:: Problem requirements ::
What lines below include the string "ResolutionOfSingularities"? Pick them out and copy them.

START Information given

import Summits.ResolutionOfSingularities.ResolutionOfSingularities.Theorems.MarkedTransferCampaignW24ReducedRun
import HarnessLib

/-!
# THE DEPTH-`ℓ` REDUCED `γ_*`-RUN IS THE TRUNCATION OF ONE DEPTH-FREE UNIVERSAL RUN — digits, universality, exhaustion criterion
# (HIRONAKA-L, §9 kernel support for the OURS target L-47B-s1 «bottom-member re-run», slot W2.4; reduced model of PREREG-K24 §B7;
# companion of `MarkedTransferCampaignW24ReducedRun.lean`)

**HONEST FRAMING.** OURS throughout (see `MarkedTransferCampaignW24ReducedRun.lean`): kernel theorems about the one-variable reduced model of the
cell's kill test K2.4 (run/shared/lean/pub/res-hironaka/L/k24/). Nothing below is a statement of [Hironaka2017] (lit key
`paper:url-3343fd9e678b`), nothing asserts that any statement of it holds, nothing is a claim about resolution of singularities in
characteristic `p`; the manuscript stays «under review» (D-0012/D-0089). AI work, weaker than expert review.

## What is proved (`K` a field of characteristic `p`, `P = p^L`)

* **(D) digits** `digit_le_of_not_dvd_choose` (Lucas, digitwise), `exists_order_stepI` / `exists_order_univStepI`: a non-exhausting
  in-box step raises the bottom digit STRICTLY, `k ↦ k′ > k`, with the base-`p` digits of `k` bounded pointwise by those of `k′`
  (`p = 2`: the bit-set strictly grows).
* `canonStepI P` / `canonRun P G₀` — the canonical (= the only legal, `eq_inv_of_mul_eq_one`) reduced Case-(I) run at depth `P`;
  `univStep` / `univRun g₀` — the UNIVERSAL run: the unit-free step iterated in `K⟦t⟧` with NO modulus.
* **(B) universality** `eqBelow_canonRun_univRun`: if `G₀ ≡ g₀ (mod t^P)` and the universal run stays in the box (`ord γ_j < P`,
  `j < i`), then `G_j ≡ γ_j (mod t^P)` for all `j ≤ i` and the bottom digits agree (`order_canonRun_eq`). So the digit sequence
  `k_*(0) < k_*(1) < …` that K2.4 / res-type-059's W24-explore tables report depth by depth is ONE depth-free sequence per carrier
  read through the window `k < p^L`; the exhausting depths of a reduced carrier are `{L : p^L − 1 is a universal digit}` (plus early
  deaths of the run), which is the structure behind «ω₂³/(1+ω₁²+ω₁⁶) escapes exactly at ℓ ≡ 0 (mod 3)» (res-type-059 2026-08-27T06:29:37Z)
  and reduces the typed (c3) `CampaignW24.ExhaustsAtSomeDepth` on reduced carriers to «`p^L − 1` is a universal digit for
  infinitely many `L`».
* **exhaustion from a universal digit** `canonRun_succ_eq_zero_of_univDigit`: if `ord γ_i = P − 1` (in box before), the canonical
  depth-`P` run is EXHAUSTED at state `i + 1`: `G_{i+1} = 0` exactly.
Hypotheses: each theorem's own binders; no FACT-LIST fact, no DEFECT binder. Written by res-D-pv-035 AS res-L1-k24. Standard axioms.
-/

noncomputable section

set_option linter.dupNamespace false -- mandated namespace of this single-conjunct summit

namespace Summit.ResolutionOfSingularities.ResolutionOfSingularities.Theorems

namespace CampaignW24

namespace ReducedRun

open PowerSeries
open Literature.RingTheory.MvPowerSeries (hasseDeriv coeff_hasseDeriv IsSupportedOnMultiples)

universe u

variable {A : Type u} [CommRing A]

/-! ## The Case-(III) first step (bottom digit `k = 0`) -/

/-- [OURS · L W2.4 reduced model] The **reduced Case-(III) step** `G ↦ G − w^{M−1}·G^M` (PREREG-K24 §B7: `H^{red}(G) = u_*^{−(2^{q+1}−1)}·G^{2^{q+1}}`,
`M = 2^{q+1}`; the normalisation exponent is R102(β)'s, OURS). [folklore] -/
def stepIII (w : A⟦X⟧) (M : ℕ) (G : A⟦X⟧) : A⟦X⟧ := G - w ^ (M - 1) * G ^ M

/-- [OURS · L W2.4 reduced model] The **universal Case-(III) step** `g ↦ g − b^{M−1}·g^M` (`b` an inverse of `g(0)`). OURS. [folklore] -/
def univStepIII (b : A) (M : ℕ) (g : A⟦X⟧) : A⟦X⟧ := g - C (b ^ (M - 1)) * g ^ M

/-- **AUTONOMY (A), Case (III).** `stepIII w M G ≡ univStepIII (w(0)) M g (mod t^P)` whenever `w·u = 1` for the
class-`0` part `u = unitPart P 0 G` and `g ≡ G`. [folklore] -/
theorem eqBelow_stepIII_univStepIII {P M : ℕ} {w G g : A⟦X⟧} (hw : w * unitPart P 0 G = 1)
    (hGg : EqBelow P G g) : EqBelow P (stepIII w M G) (univStepIII (constantCoeff w) M g) := by
  unfold stepIII univStepIII
  have hw' : EqBelow P w (C (constantCoeff w)) :=
    eqBelow_C_of_isSupportedOnMultiples
      (isSupportedOnMultiples_of_mul_eq_one (isSupportedOnMultiples_unitPart _ _ _) hw)
  have hpow : EqBelow P (w ^ (M - 1)) (C (constantCoeff w ^ (M - 1))) := by
    rw [map_pow]; exact hw'.pow _
  exact hGg.sub (hpow.mul (hGg.pow M))



/-! ## Digits (D): the bottom exponent rises strictly, base-`p` digitwise -/

/-- **Lucas, digitwise**: if `p ∤ C(n, k)` then every base-`p` digit of `k` is at most the corresponding
digit of `n`. [folklore] -/
theorem digit_le_of_not_dvd_choose {p : ℕ} [hp : Fact p.Prime] :
    ∀ (j : ℕ) {n k : ℕ}, ¬ p ∣ n.choose k → k / p ^ j % p ≤ n / p ^ j % p
  | 0, n, k, h => by
    rw [pow_zero, Nat.div_one, Nat.div_one]
    by_contra hlt
    push Not at hlt
    apply h
    have hl := Choose.choose_modEq_choose_mod_mul_choose_div_nat (n := n) (k := k) (p := p)
    rw [Nat.choose_eq_zero_of_lt hlt, zero_mul] at hl
    exact Nat.modEq_zero_iff_dvd.mp hl
  | j + 1, n, k, h => by
    have hl := Choose.choose_modEq_choose_mod_mul_choose_div_nat (n := n) (k := k) (p := p)
    have h' : ¬ p ∣ (n / p).choose (k / p) := by
      intro hd
      apply h
      exact Nat.modEq_zero_iff_dvd.mp (hl.trans (Nat.modEq_zero_iff_dvd.mpr (dvd_mul_of_dvd_right hd _)))
    have ih := digit_le_of_not_dvd_choose j h'
    rwa [Nat.div_div_eq_div_mul, Nat.div_div_eq_div_mul, ← pow_succ'] at ih

section Order

variable {K : Type u} [Field K] (p : ℕ) [hp : Fact p.Prime] [CharP K p]

/-- **Order of the step shape** `c·G·D^{(k)}F` (`c(0) ≠ 0`, `ord G = k`, `coeff_k F = 0`): if it is nonzero its
order `k′` exceeds `k` and dominates `k` base-`p` digitwise (`C(k′, k) ≢ 0 mod p`). Both the reduced and the
universal Case-(I) steps have this shape. [folklore] -/
theorem exists_order_mul_mul_D {c G F : K⟦X⟧} {k : ℕ} (hc : constantCoeff c ≠ 0) (hG : order G = k)
    (hF : coeff k F = 0) (hne : c * (G * D k F) ≠ 0) :
    ∃ k' : ℕ, order (c * (G * D k F)) = k' ∧ k < k' ∧ ∀ j, k / p ^ j % p ≤ k' / p ^ j % p := by
  have hR : D k F ≠ 0 := fun h => hne (by rw [h, mul_zero, mul_zero])
  obtain ⟨m, hm⟩ : ∃ m : ℕ, order (D k F) = m :=
    ENat.ne_top_iff_exists.mp (fun h => hR (order_eq_top.mp h)) |>.imp fun m hm => hm.symm
  have hc0 : order c = 0 := by
    rw [← Nat.cast_zero, order_eq_nat]
    exact ⟨by rwa [coeff_zero_eq_constantCoeff_apply], fun i hi => absurd hi (Nat.not_lt_zero i)⟩
  refine ⟨k + m, ?_, ?_, ?_⟩
  · rw [order_mul, order_mul, hc0, hG, hm, zero_add, Nat.cast_add]
  · have hm0 : m ≠ 0 := by
      rintro rfl
      have h0 := (order_eq_nat.mp hm).1
      rw [coeff_D, zero_add, hF, mul_zero] at h0
      exact h0 rfl
    omega
  · intro j
    have hmc := (order_eq_nat.mp hm).1
    rw [coeff_D] at hmc
    have hnd : ¬ p ∣ (m + k).choose k := fun hd =>
      hmc (by rw [(CharP.cast_eq_zero_iff K p _).mpr hd, zero_mul])
    have := digit_le_of_not_dvd_choose (p := p) j hnd
    rwa [add_comm] at this

/-- **DIGITS (D) for the reduced step.** If `ord G = k < p^L`, `w·u_* = 1` and the step is not exhausted, then
`ord(stepI w k G) = k′ > k` with the base-`p` digits of `k` bounded by those of `k′` pointwise (for `p = 2`: the
bit-set of the bottom digit strictly GROWS). OURS (reduced model). [folklore] -/
theorem exists_order_stepI {L k : ℕ} (hk : k < p ^ L) {w G : K⟦X⟧} (hw : w * unitPart (p ^ L) k G = 1)
    (hG : order G = k) (hne : stepI w k G ≠ 0) :
    ∃ k' : ℕ, order (stepI w k G) = k' ∧ k < k' ∧ ∀ j, k / p ^ j % p ≤ k' / p ^ j % p := by
  rw [stepI_eq_neg p hk hw] at hne ⊢
  rw [order_neg]
  refine exists_order_mul_mul_D p ?_ hG ?_ (fun h => hne (by rw [h, neg_zero]))
  · intro h0
    have h := congr_arg constantCoeff hw
    rw [map_mul, h0, zero_mul, map_one] at h
    exact zero_ne_one h
  · rw [map_sub, coeff_classPart, if_pos rfl, sub_self]

/-- **DIGITS (D) for the universal step.** Same conclusion for `univStepI b k g` (`b ≠ 0`, `ord g = k`). [folklore] -/
theorem exists_order_univStepI {k : ℕ} {b : K} (hb : b ≠ 0) {g : K⟦X⟧} (hg : order g = k)
    (hne : univStepI b k g ≠ 0) :
    ∃ k' : ℕ, order (univStepI b k g) = k' ∧ k < k' ∧ ∀ j, k / p ^ j % p ≤ k' / p ^ j % p := by
  unfold univStepI at hne ⊢
  rw [order_neg]
  refine exists_order_mul_mul_D p (by rwa [constantCoeff_C]) hg ?_ (fun h => hne (by rw [h, neg_zero]))
  rw [map_sub, coeff_C_mul, coeff_X_pow, if_pos rfl, mul_one, sub_self]

end Order

/-! ## The canonical depth-`P` run and the universal run (over a field) -/

section Runs

variable {K : Type u} [Field K]

/-- [OURS · L W2.4 reduced model] The **canonical reduced Case-(I) step at depth `P`**: `w := (unitPart P k G)⁻¹`, `k := ord G` (the ONLY legal
choice: `w·u_* = 1` forces `w = u_*⁻¹`, `eq_inv_of_mul_unitPart_eq_one`). OURS. [folklore] -/
def canonStepI (P : ℕ) (G : K⟦X⟧) : K⟦X⟧ := stepI (unitPart P (order G).toNat G)⁻¹ (order G).toNat G

/-- [OURS · L W2.4 reduced model] The **universal Case-(I) step**: `univStepI` with `k := ord g`, `b := (coeff_k g)⁻¹`. OURS. [folklore] -/
def univStep (g : K⟦X⟧) : K⟦X⟧ := univStepI (coeff (order g).toNat g)⁻¹ (order g).toNat g

/-- [OURS · L W2.4 reduced model] The **canonical depth-`P` Case-(I) run** from `G₀`. OURS. [folklore] -/
def canonRun (P : ℕ) (G₀ : K⟦X⟧) : ℕ → K⟦X⟧
  | 0 => G₀
  | i + 1 => canonStepI P (canonRun P G₀ i)

/-- [OURS · L W2.4 reduced model] The **universal (depth-free) Case-(I) run** from `G₀`: ONE sequence in `K⟦t⟧`, no modulus. OURS. [folklore] -/
def univRun (G₀ : K⟦X⟧) : ℕ → K⟦X⟧
  | 0 => G₀
  | i + 1 => univStep (univRun G₀ i)

/-- A legal inverse IS the canonical one: `w·u = 1` with `u(0) ≠ 0` forces `w = u⁻¹`. [folklore] -/
theorem eq_inv_of_mul_eq_one {w u : K⟦X⟧} (hu : constantCoeff u ≠ 0) (hw : w * u = 1) : w = u⁻¹ :=
  (PowerSeries.eq_inv_iff_mul_eq_one hu).mpr hw

/-- The canonical inverse is legal when the bottom coefficient is visible: `ord G = k` gives
`(unitPart P k G)⁻¹ · unitPart P k G = 1`. [folklore] -/
theorem inv_unitPart_mul {P k : ℕ} {G : K⟦X⟧} (hG : order G = k) :
    (unitPart P k G)⁻¹ * unitPart P k G = 1 :=
  PowerSeries.inv_mul_cancel _ (by rw [constantCoeff_unitPart]; exact (order_eq_nat.mp hG).1)

variable (p : ℕ) [hp : Fact p.Prime] [CharP K p]

/-- **UNIVERSALITY (B), one step.** If `ord G = k < p^L` and `g ≡ G (mod t^{p^L})`, the canonical depth-`p^L` step
and the universal step agree modulo `t^{p^L}`. OURS. [folklore] -/
theorem eqBelow_canonStepI_univStep {L k : ℕ} (hk : k < p ^ L) {G g : K⟦X⟧} (hG : order G = k)
    (hGg : EqBelow (p ^ L) G g) : EqBelow (p ^ L) (canonStepI (p ^ L) G) (univStep g) := by
  have hg : order g = k := hGg.order_eq_of_lt hk hG
  unfold canonStepI univStep
  rw [hG, hg, ENat.toNat_coe]
  have h := eqBelow_stepI_univStepI p hk (inv_unitPart_mul hG) hGg
  rwa [constantCoeff_inv, constantCoeff_unitPart, hGg k hk] at h

/-- **UNIVERSALITY (B).** If `G₀ ≡ g₀ (mod t^{p^L})` and the universal run from `g₀` stays in the box
(`ord γ_j < p^L` for `j < i`), then the canonical depth-`p^L` run from `G₀` agrees with it modulo `t^{p^L}`:
`G_j ≡ γ_j` for all `j ≤ i`. So the bottom digits `k_*(j)` at EVERY depth are read off ONE depth-free sequence.
OURS (reduced model of PREREG-K24 §B7). [folklore] -/
theorem eqBelow_canonRun_univRun {L : ℕ} {G₀ g₀ : K⟦X⟧} (h0 : EqBelow (p ^ L) G₀ g₀) :
    ∀ i : ℕ, (∀ j < i, ∃ k : ℕ, order (univRun g₀ j) = k ∧ k < p ^ L) →
      EqBelow (p ^ L) (canonRun (p ^ L) G₀ i) (univRun g₀ i)
  | 0, _ => h0
  | i + 1, hbox => by
    have ih := eqBelow_canonRun_univRun h0 i fun j hj => hbox j (Nat.lt_succ_of_lt hj)
    obtain ⟨k, hk, hkP⟩ := hbox i (Nat.lt_succ_self i)
    exact eqBelow_canonStepI_univStep p hkP (ih.symm.order_eq_of_lt hkP hk) ih

/-- **BOX DIGITS AGREE.** Under the same hypotheses the canonical run has the universal run's bottom digit at
state `i` whenever that digit is in the box. [folklore] -/
theorem order_canonRun_eq {L : ℕ} {G₀ g₀ : K⟦X⟧} (h0 : EqBelow (p ^ L) G₀ g₀) (i : ℕ)
    (hbox : ∀ j < i, ∃ k : ℕ, order (univRun g₀ j) = k ∧ k < p ^ L) {k : ℕ}
    (hk : order (univRun g₀ i) = k) (hkP : k < p ^ L) : order (canonRun (p ^ L) G₀ i) = k :=
  (eqBelow_canonRun_univRun p h0 i hbox).symm.order_eq_of_lt hkP hk

/-- **EXHAUSTION FROM A UNIVERSAL DIGIT.** If `G₀ ≡ g₀ (mod t^{p^L})`, the universal run from `g₀` stays in the
box before state `i`, and its bottom digit at state `i` is the boundary digit `p^L − 1`, then the canonical
depth-`p^L` run from `G₀` is EXHAUSTED at state `i + 1`: `G_{i+1} = 0` exactly (not merely `≡ 0`). OURS; the
all-depth mechanism behind K24-REPORT F1/F4. [folklore] -/
theorem canonRun_succ_eq_zero_of_univDigit {L : ℕ} {G₀ g₀ : K⟦X⟧} (h0 : EqBelow (p ^ L) G₀ g₀) (i : ℕ)
    (hbox : ∀ j < i, ∃ k : ℕ, order (univRun g₀ j) = k ∧ k < p ^ L)
    (hdig : order (univRun g₀ i) = (p ^ L - 1 : ℕ)) : canonRun (p ^ L) G₀ (i + 1) = 0 := by
  have hP : 0 < p ^ L := pow_pos hp.out.pos L
  have hord : order (canonRun (p ^ L) G₀ i) = (p ^ L - 1 : ℕ) :=
    order_canonRun_eq p h0 i hbox hdig (Nat.sub_lt hP one_pos)
  show canonStepI (p ^ L) (canonRun (p ^ L) G₀ i) = 0
  unfold canonStepI
  rw [hord, ENat.toNat_coe]
  exact stepI_eq_zero_of_boundary p (Nat.sub_add_cancel hP) (inv_unitPart_mul hord)

end Runs

end ReducedRun

end CampaignW24

end Summit.ResolutionOfSingularities.ResolutionOfSingularities.Theorems

end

END Information given

:: Task result ::
import Summits.ResolutionOfSingularities.ResolutionOfSingularities.Theorems.MarkedTransferCampaignW24ReducedRun
namespace Summit.ResolutionOfSingularities.ResolutionOfSingularities.Theorems
end Summit.ResolutionOfSingularities.ResolutionOfSingularities.Theorems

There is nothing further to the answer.